# Equivalence of Metrics

1. Jan 27, 2008

### jjou

Show equivalence of family of metrics on $$\Re^n$$: $$\rho^{(p)}:(x,y)\rightleftharpoons(\sum_{i=1}^{n}|x_i-y_i|^p)^{\frac{1}{p}}$$ for $$p\geq1$$

The attempt at a solution
Want to show for $$p,q\geq1$$, $$p\neq q$$, that $$\rho^{(p)}$$ and $$\rho^{(q)}$$ generate the same topology. I tried two methods:

1. Show that a set is open in $$(\Re^n,\rho^{(p)})$$ iff it is open in $$(\Re^n,\rho^{(q)})$$.

2. Show that the bases are equivalent (an element of the base of the topology generated by $$\rho^{(p)}$$ is a union of elements of the base of the topology generated by $$\rho^{(q)}$$.

Both reduced down to considering, for a fixed $$x_0\in\Re^n$$ and $$r_p$$, the set $$B_{r_p}(x_0)=\{x\in\Re^n|\rho^{(p)}(x,x_0)<r_p\}$$. Then fix a point $$y\in B_{r_p}(x_0)$$ and show there exists a $$r_q$$ such that:

for any u satisfying $$\rho^{(q)}(u,y)<r_q$$, u also satisfies $$\rho^{(p)}(u,y)<r_p-\rho^{(p)}(y,x_0)$$. Ie. that any point in $$B_{r_q}(y)$$ is also in $$B_{r_p}(x_0)$$.
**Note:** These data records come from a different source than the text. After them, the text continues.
import Literature.MathematicalPhysics.QuantumLattice.SpinChainsLiebMattisSpinProofs
import Literature.MathematicalPhysics.QuantumLattice.HubbardSectorEnclosureCertificate
import HarnessLib

/-!
# The central `S^z` sector carries the ground-state energy of an `SU(2)`-invariant spin
# Hamiltonian; sector-block enclosure certificates for the Heisenberg model

Topic `MathematicalPhysics/QuantumLattice`; the spin-system companion of
`HubbardSectorEnclosureCertificate.lean`. For the spin-`n/2` Heisenberg Hamiltonian
`H = heisenbergHamiltonian n G J` on ANY finite graph and ANY real `J`, the sector energies
`E(M) = lowestEnergyInSector n H M` (`M = |Λ| n/2 - W`, `W` = weight `Σ_x σ_x` of the configurations)
satisfy `E(M - 1) ≤ E(M)` for `M > 0` (lowering, the tree's `LiebMattis.lowestEnergyInSector_succ_le`)
and — proved here — `E(M + 1) ≤ E(M)` for `M < 0` (raising, `LiebMattis.lowestEnergyInSector_le_succ_of_neg`);
hence when `|Λ| n` is even the central sector `M = 0` (weight `W_c`, `2 W_c = |Λ| n`) has the least
sector energy and

* `LiebMattis.lowestEnergyInSector_central_eq_groundEnergy` — **`E(M = 0) = E₀(H)`** (every spin
  multiplet meets `S^z = 0`; no bipartiteness and no sign of `J` needed — compare the tree's
  Lieb–Mattis theorem `lowestEnergyInSector_weight_eq_groundEnergy`, which needs both).

So an exact-diagonalisation certificate may work in the `S^z = 0` block alone:

* `Heisenberg.weightPred n W` — the configuration predicate `Σ_x σ_x = W` of the sector block;
* `heisenberg_groundEnergy_ge_of_centralBlock_posSemidef` — if
  `H.toBlock (weightPred n W_c) (weightPred n W_c) - c·1 ⪰ 0` then `c ≤ E₀(H)`;
* `heisenberg_groundEnergy_ge_of_central_gram_certificate` — the Gram–Gershgorin form
  `B - σ·1 = s⁻¹ • (Rᴴ R - E)`, `E` Hermitian with absolute row sums `≤ r` ⇒ `σ - r/s ≤ E₀(H)`
  (`posSemidef_sub_of_gram_certificate`);
* `heisenberg_groundEnergy_le_of_trial` — the upper half, `E₀(H) ≤ Re⟨ψ, H ψ⟩` for a unit `ψ`
  (any sector).

Standard material: H. Tasaki, *Physics and Mathematics of Quantum Many-Body Systems* (2020), §2.4
(before Thm 2.3: "trivially `E(M) ≤ E(M')` for `|M| ≤ |M'|`") and App. A.3; E. H. Lieb, D. Mattis,
J. Math. Phys. 3 (1962) 749. No named facts; the one definition is the weight predicate.
-/

noncomputable section

open Matrix Finset Complex
open scoped ComplexOrder BigOperators

namespace Literature.MathematicalPhysics.QuantumLattice

namespace LiebMattis

section QLattice

variable {Λ : Type*} [Fintype Λ] [DecidableEq Λ] (n : ℕ) (G : SimpleGraph Λ) [DecidableRel G.Adj] (J : ℝ)

/-- **`E(W) ≤ E(W+1)` for `|Λ| n < 2(W+1)`**, i.e. `E(M + 1) ≤ E(M)` for every NEGATIVE magnetisation
`M = |Λ| n/2 - (W+1) < 0`: a ground state of the sector of weight `W + 1` is not a highest-weight vector
(`raise_mulVec_ne_zero_of_neg`), so `Ŝ⁺_tot` maps it to a nonzero eigenvector of `H` with the same
energy in the sector of weight `W`. Tasaki (2020) §2.4 (before Thm 2.3), App. A.3. [folklore] -/
theorem lowestEnergyInSector_le_succ_of_neg (W : ℕ) (hW : Fintype.card Λ * n < 2 * (W + 1))
    (hW' : W + 1 ≤ Fintype.card Λ * n) :
    lowestEnergyInSector n (heisenbergHamiltonian n G J) (((Fintype.card Λ * n : ℕ) : ℝ) / 2 - W) ≤
      lowestEnergyInSector n (heisenbergHamiltonian n G J)
        (((Fintype.card Λ * n : ℕ) : ℝ) / 2 - (W + 1 : ℕ)) := by
  obtain ⟨⟨ψ, hψ, hψ0, hHψ⟩, -⟩ :=
    sector_groundState_weight n G J (W + 1) (exists_weight_eq n (W + 1) hW')
  have hM : ((Fintype.card Λ * n : ℕ) : ℝ) / 2 - (W + 1 : ℕ) < 0 := by
    have : ((Fintype.card Λ * n : ℕ) : ℝ) < (2 * (W + 1) : ℕ) := by exact_mod_cast hW
    push_cast at this ⊢
    linarith
  have hne := raise_mulVec_ne_zero_of_neg n hM hψ hψ0
  exact lowestEnergyInSector_le_of_eigenvector n G J W (raise_mulVec_mem n hψ) hne
    (mulVec_eigenvector_of_commute n (commute_heisenbergHamiltonian_raise n G J) hHψ)

/-- **The central sector has the least sector energy**: if `2 W_c = |Λ| n` (magnetisation `0`), then
`E(W_c) ≤ E(W)` for every weight `W ≤ |Λ| n` — by lowering from positive magnetisations
(`lowestEnergyInSector_succ_le`) and raising from negative ones
(`lowestEnergyInSector_le_succ_of_neg`). Any graph, any real `J`. Tasaki (2020) §2.4. [folklore] -/
theorem lowestEnergyInSector_central_le (Wc : ℕ) (hc : 2 * Wc = Fintype.card Λ * n) (W : ℕ)
    (hW : W ≤ Fintype.card Λ * n) :
    lowestEnergyInSector n (heisenbergHamiltonian n G J) (((Fintype.card Λ * n : ℕ) : ℝ) / 2 - Wc) ≤
      lowestEnergyInSector n (heisenbergHamiltonian n G J) (((Fintype.card Λ * n : ℕ) : ℝ) / 2 - W) := by
  rcases le_or_gt W Wc with hle | hgt
  · -- `W ≤ Wc`: lower from `W` up to `Wc`
    have key : ∀ d : ℕ, ∀ W : ℕ, W + d = Wc →
        lowestEnergyInSector n (heisenbergHamiltonian n G J) (((Fintype.card Λ * n : ℕ) : ℝ) / 2 - Wc) ≤
          lowestEnergyInSector n (heisenbergHamiltonian n G J)
            (((Fintype.card Λ * n : ℕ) : ℝ) / 2 - W) := by
      intro d
      induction d with
      | zero => intro W h; rw [show W = Wc by omega]
      | succ d ih =>
        intro W h
        exact (ih (W + 1) (by omega)).trans (lowestEnergyInSector_succ_le n G J W (by omega))
    exact key (Wc - W) W (by omega)
  · -- `Wc < W`: raise from `W` down to `Wc`
    have key : ∀ d : ℕ, ∀ W : ℕ, W = Wc + d → W ≤ Fintype.card Λ * n →
        lowestEnergyInSector n (heisenbergHamiltonian n G J) (((Fintype.card Λ * n : ℕ) : ℝ) / 2 - Wc) ≤
          lowestEnergyInSector n (heisenbergHamiltonian n G J)
            (((Fintype.card Λ * n : ℕ) : ℝ) / 2 - W) := by
      intro d
      induction d with
      | zero => intro W h _; rw [show W = Wc by omega]
      | succ d ih =>
        intro W h hW
        have h1 := ih (Wc + d) rfl (by omega)
        have h2 := lowestEnergyInSector_le_succ_of_neg n G J (Wc + d) (by omega) (by omega)
        rw [h]
        exact h1.trans h2
    exact key (W - Wc) W (by omega) hW

/-- **The central sector carries the ground-state energy**: if `|Λ| n` is even, `2 W_c = |Λ| n`, then
`E(S^z = 0) = E₀(H)` for the Heisenberg Hamiltonian on any finite graph with any real `J` — a ground
state has a nonzero weight component, an eigenvector with energy `E₀` in some sector `W₀`, and
`E(W_c) ≤ E(W₀) = E₀ ≤ E(W_c)`. (Every spin multiplet has a member with `S^z = 0`.) Tasaki (2020) §2.4;
Lieb–Mattis (1962). [folklore] -/
theorem lowestEnergyInSector_central_eq_groundEnergy (Wc : ℕ) (hc : 2 * Wc = Fintype.card Λ * n) :
    lowestEnergyInSector n (heisenbergHamiltonian n G J) (((Fintype.card Λ * n : ℕ) : ℝ) / 2 - Wc) =
      (heisenbergHamiltonian n G J).groundEnergy := by
  refine le_antisymm ?_
    (groundEnergy_le_lowestEnergyInSector n G J Wc (exists_weight_eq n Wc (by omega)))
  have hH := heisenbergHamiltonian_isHermitian n G J
  haveI : Nonempty (TensorIndex Λ (n + 1)) := ⟨fun _ => 0⟩
  obtain ⟨Φ, hΦ, hΦ0⟩ := (Submodule.ne_bot_iff _).1 (Matrix.groundSpace_ne_bot_holds hH)
  rw [Matrix.mem_groundSpace_iff] at hΦ
  obtain ⟨W, hWr, hW0⟩ : ∃ W ∈ Finset.range (Fintype.card Λ * n + 1),
      (fun σ : TensorIndex Λ (n + 1) => if (∑ z, (σ z : ℕ)) = W then Φ σ else 0) ≠ 0 := by
    by_contra h
    push Not at h
    apply hΦ0
    rw [← sum_components n Φ]
    exact Finset.sum_eq_zero h
  have hle := lowestEnergyInSector_le_of_eigenvector n G J W (component_mem n Φ W) hW0
    (heisenbergHamiltonian_mulVec_component n G J hΦ W)
  exact (lowestEnergyInSector_central_le n G J Wc hc W
    (Nat.lt_succ_iff.1 (Finset.mem_range.1 hWr))).trans hle

end QLattice

end LiebMattis

/-! ### Sector-block certificates -/

section Certificates

open LiebMattis

variable {Λ : Type*} [Fintype Λ] [DecidableEq Λ] (n : ℕ) (G : SimpleGraph Λ) [DecidableRel G.Adj] (J : ℝ)

/-- The configuration predicate of the sector of weight `W` (`S^z_tot = |Λ| n/2 - W`):
`Σ_x σ_x = W`; `H.toBlock (weightPred n W) (weightPred n W)` is the sector block an exact
diagonalisation handles. Tasaki (2020) §2.4, eq. (2.4.5). [folklore] -/
def Heisenberg.weightPred (n W : ℕ) (σ : TensorIndex Λ (n + 1)) : Prop := (∑ z, (σ z : ℕ)) = W

/-- The weight predicate is decidable. [folklore] -/
instance Heisenberg.instDecidablePredWeightPred (n W : ℕ) :
    DecidablePred (Heisenberg.weightPred (Λ := Λ) n W) :=
  fun σ => inferInstanceAs (Decidable ((∑ z, (σ z : ℕ)) = W))

/-- **A PSD sector block bounds the sector Rayleigh quotients**: if
`H.toBlock (weightPred n W) (weightPred n W) - c·1 ⪰ 0`, then `c ≤ Re⟨φ, H φ⟩` for every unit `φ` of the
sector of weight `W`. Tasaki (2020) §2.1. [folklore] -/
theorem Heisenberg.le_re_of_weightBlock_posSemidef (H : Op Λ (n + 1)) {W : ℕ} {c : ℝ}
    (h : (H.toBlock (Heisenberg.weightPred n W) (Heisenberg.weightPred n W) -
      (c : ℂ) • (1 : Matrix _ _ ℂ)).PosSemidef)
    (φ : TensorIndex Λ (n + 1) → ℂ)
    (hφ : φ ∈ spinZSector (Λ := Λ) n (((Fintype.card Λ * n : ℕ) : ℝ) / 2 - W)) (hφ1 : star φ ⬝ᵥ φ = 1) :
    c ≤ (star φ ⬝ᵥ (H *ᵥ φ)).re := by
  have hsupp : ∀ σ, ¬ Heisenberg.weightPred n W σ → φ σ = 0 := (mem_spinZSector_weight_iff n W φ).1 hφ
  set φ' : {σ : TensorIndex Λ (n + 1) // Heisenberg.weightPred n W σ} → ℂ := fun s => φ s.1 with hφ'
  have h0 := h.dotProduct_mulVec_nonneg φ'
  rw [sub_mulVec, dotProduct_sub, smul_mulVec, one_mulVec, dotProduct_smul, hφ',
    star_restrict_dotProduct_toBlock_mulVec (Heisenberg.weightPred n W) H φ hsupp,
    star_restrict_dotProduct_restrict (Heisenberg.weightPred n W) φ φ hsupp, hφ1] at h0
  obtain ⟨hre, -⟩ := Complex.nonneg_iff.mp h0
  simp only [Complex.sub_re, smul_eq_mul, mul_one, Complex.ofReal_re] at hre
  linarith

/-- **The central sector block bounds the ground-state energy**: if `2 W_c = |Λ| n` and
`H.toBlock (weightPred n W_c) (weightPred n W_c) - c·1 ⪰ 0` for `H = heisenbergHamiltonian n G J`
(any finite graph, any real `J`), then `c ≤ E₀(H)`. Tasaki (2020) §2.4. [folklore] -/
theorem heisenberg_groundEnergy_ge_of_centralBlock_posSemidef (Wc : ℕ) (hc : 2 * Wc = Fintype.card Λ * n)
    {c : ℝ}
    (h : ((heisenbergHamiltonian n G J).toBlock (Heisenberg.weightPred n Wc) (Heisenberg.weightPred n Wc) -
      (c : ℂ) • (1 : Matrix _ _ ℂ)).PosSemidef) :
    c ≤ (heisenbergHamiltonian n G J).groundEnergy := by
  rw [← lowestEnergyInSector_central_eq_groundEnergy n G J Wc hc]
  obtain ⟨⟨ψ, hψ, hψ0, -⟩, -⟩ := sector_groundState_weight n G J Wc (exists_weight_eq n Wc (by omega))
  unfold lowestEnergyInSector Matrix.minEnergyOn
  refine le_csInf ?_ ?_
  · obtain ⟨d, -, hd1⟩ := exists_smul_unit hψ0
    exact ⟨_, d • ψ, Submodule.smul_mem _ _ hψ, hd1, rfl⟩
  · rintro E ⟨φ, hφ, hφ1, rfl⟩
    exact Heisenberg.le_re_of_weightBlock_posSemidef n (heisenbergHamiltonian n G J) h φ hφ hφ1

/-- **Central-sector Gram–Gershgorin certificate for the Heisenberg model** (`2 W_c = |Λ| n`, any graph,
any real `J`): `B - σ·1 = s⁻¹ • (Rᴴ R - E)` on the `S^z = 0` block, `E` Hermitian with absolute row sums
`≤ r`, `s > 0` ⇒ `σ - r/s ≤ E₀(H)`. [folklore] -/
theorem heisenberg_groundEnergy_ge_of_central_gram_certificate (Wc : ℕ) (hc : 2 * Wc = Fintype.card Λ * n)
    {σ s r : ℝ} {k : Type*} [Fintype k]
    (R : Matrix k {x : TensorIndex Λ (n + 1) // Heisenberg.weightPred n Wc x} ℂ)
    {E : Matrix {x : TensorIndex Λ (n + 1) // Heisenberg.weightPred n Wc x}
      {x : TensorIndex Λ (n + 1) // Heisenberg.weightPred n Wc x} ℂ}
    (hE : E.IsHermitian) (hs : 0 < s) (hrow : ∀ i, ∑ j, ‖E i j‖ ≤ r)
    (hid : (heisenbergHamiltonian n G J).toBlock (Heisenberg.weightPred n Wc) (Heisenberg.weightPred n Wc) -
      (σ : ℂ) • (1 : Matrix _ _ ℂ) = ((s⁻¹ : ℝ) : ℂ) • (Rᴴ * R - E)) :
    σ - r / s ≤ (heisenbergHamiltonian n G J).groundEnergy :=
  heisenberg_groundEnergy_ge_of_centralBlock_posSemidef n G J Wc hc
    (posSemidef_sub_of_gram_certificate R hE hs hrow hid)

/-- **The upper half**: every unit vector gives `E₀(H) ≤ Re⟨ψ, H ψ⟩` (restated for certificates with an
exact rational `ψ`, e.g. a rounded eigenvector of the central block). Tasaki (2020) §2.1. [folklore] -/
theorem heisenberg_groundEnergy_le_of_trial (ψ : TensorIndex Λ (n + 1) → ℂ) (hψ1 : star ψ ⬝ᵥ ψ = 1) :
    (heisenbergHamiltonian n G J).groundEnergy ≤ (star ψ ⬝ᵥ (heisenbergHamiltonian n G J *ᵥ ψ)).re := by
  haveI : Nonempty (TensorIndex Λ (n + 1)) := ⟨fun _ => 0⟩
  exact Matrix.groundEnergy_le_rayleigh_holds (heisenbergHamiltonian_isHermitian n G J) ψ hψ1

end Certificates

end Literature.MathematicalPhysics.QuantumLattice

end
Also tried to get ideas by simplifying problem to $$\Re^2$$ with p=1 and p=2. Was not very illuminating since I was still stuck working with the same expressions.

----

Another method is to show that for any $$x,y\in\Re^n$$ there exists $$c,C>0$$ such that:
$$c\rho^{(p)}(x,y)\leq\rho^{(q)}(x,y)\leq C\rho^{(p)}(x,y)$$
Ie. that:
$$c(\sum_{i=1}^{n}|x_i-y_i|^p)^{\frac{1}{p}}\leq(\sum_{i=1}^{n}|x_i-y_i|^q)^{\frac{1}{q}}\leq C(\sum_{i=1}^{n}|x_i-y_i|^p)^{\frac{1}{p}}$$

I didn't know whether to attempt to show both inequalities at once or separately, but either way, I'm not sure how to manipulate all the exponents and absolute values...

2. Jan 27, 2008

### morphism

Each of these metrics comes from a norm, and as such, they are all equivalent because R^n is finite dimensional.

If you don't know this, then I suggest you prove each of the metrics is equivalent to $\rho^{(1)}$. Holder's inequality will be useful here, because we can write (for p>1):

$$\sum |x_i - y_i| \leq \left(\sum |x_i - y_i|^p\right)^{1/p} \left(\sum 1^{p/(p-1)}\right)^{(p-1)/p}$$

3. Jan 27, 2008

### jjou

Thank you so much! Very simple solution using Holder's, if I'm not wrong...

Using $$c(\sum_{i=1}^{n}|x_i-y_i|^p)^{\frac{1}{p}}\leq(\sum_{i=1}^{n}|x_i-y_i|^q)^{\frac{1}{q}}\leq C(\sum_{i=1}^{n}|x_i-y_i|^p)^{\frac{1}{p}}$$, take
c=1 and $$C=\left(\sum 1^{p/(p-1)}\right)^{(p-1)/p}=n^{(p-1)/p}$$.

The first inequality holds iff $$c^p(\sum_{i=1}^{n}|x_i-y_i|^p)\leq(\sum_{i=1}^{n}|x_i-y_i|)^p$$ which is obviously true by expansion.

The second inequality fulfills Holder's.

Yes?

Again, thanks so much! :)

4. Jan 27, 2008

### morphism

Looks good (as long as that 'q' is actually a '1'!).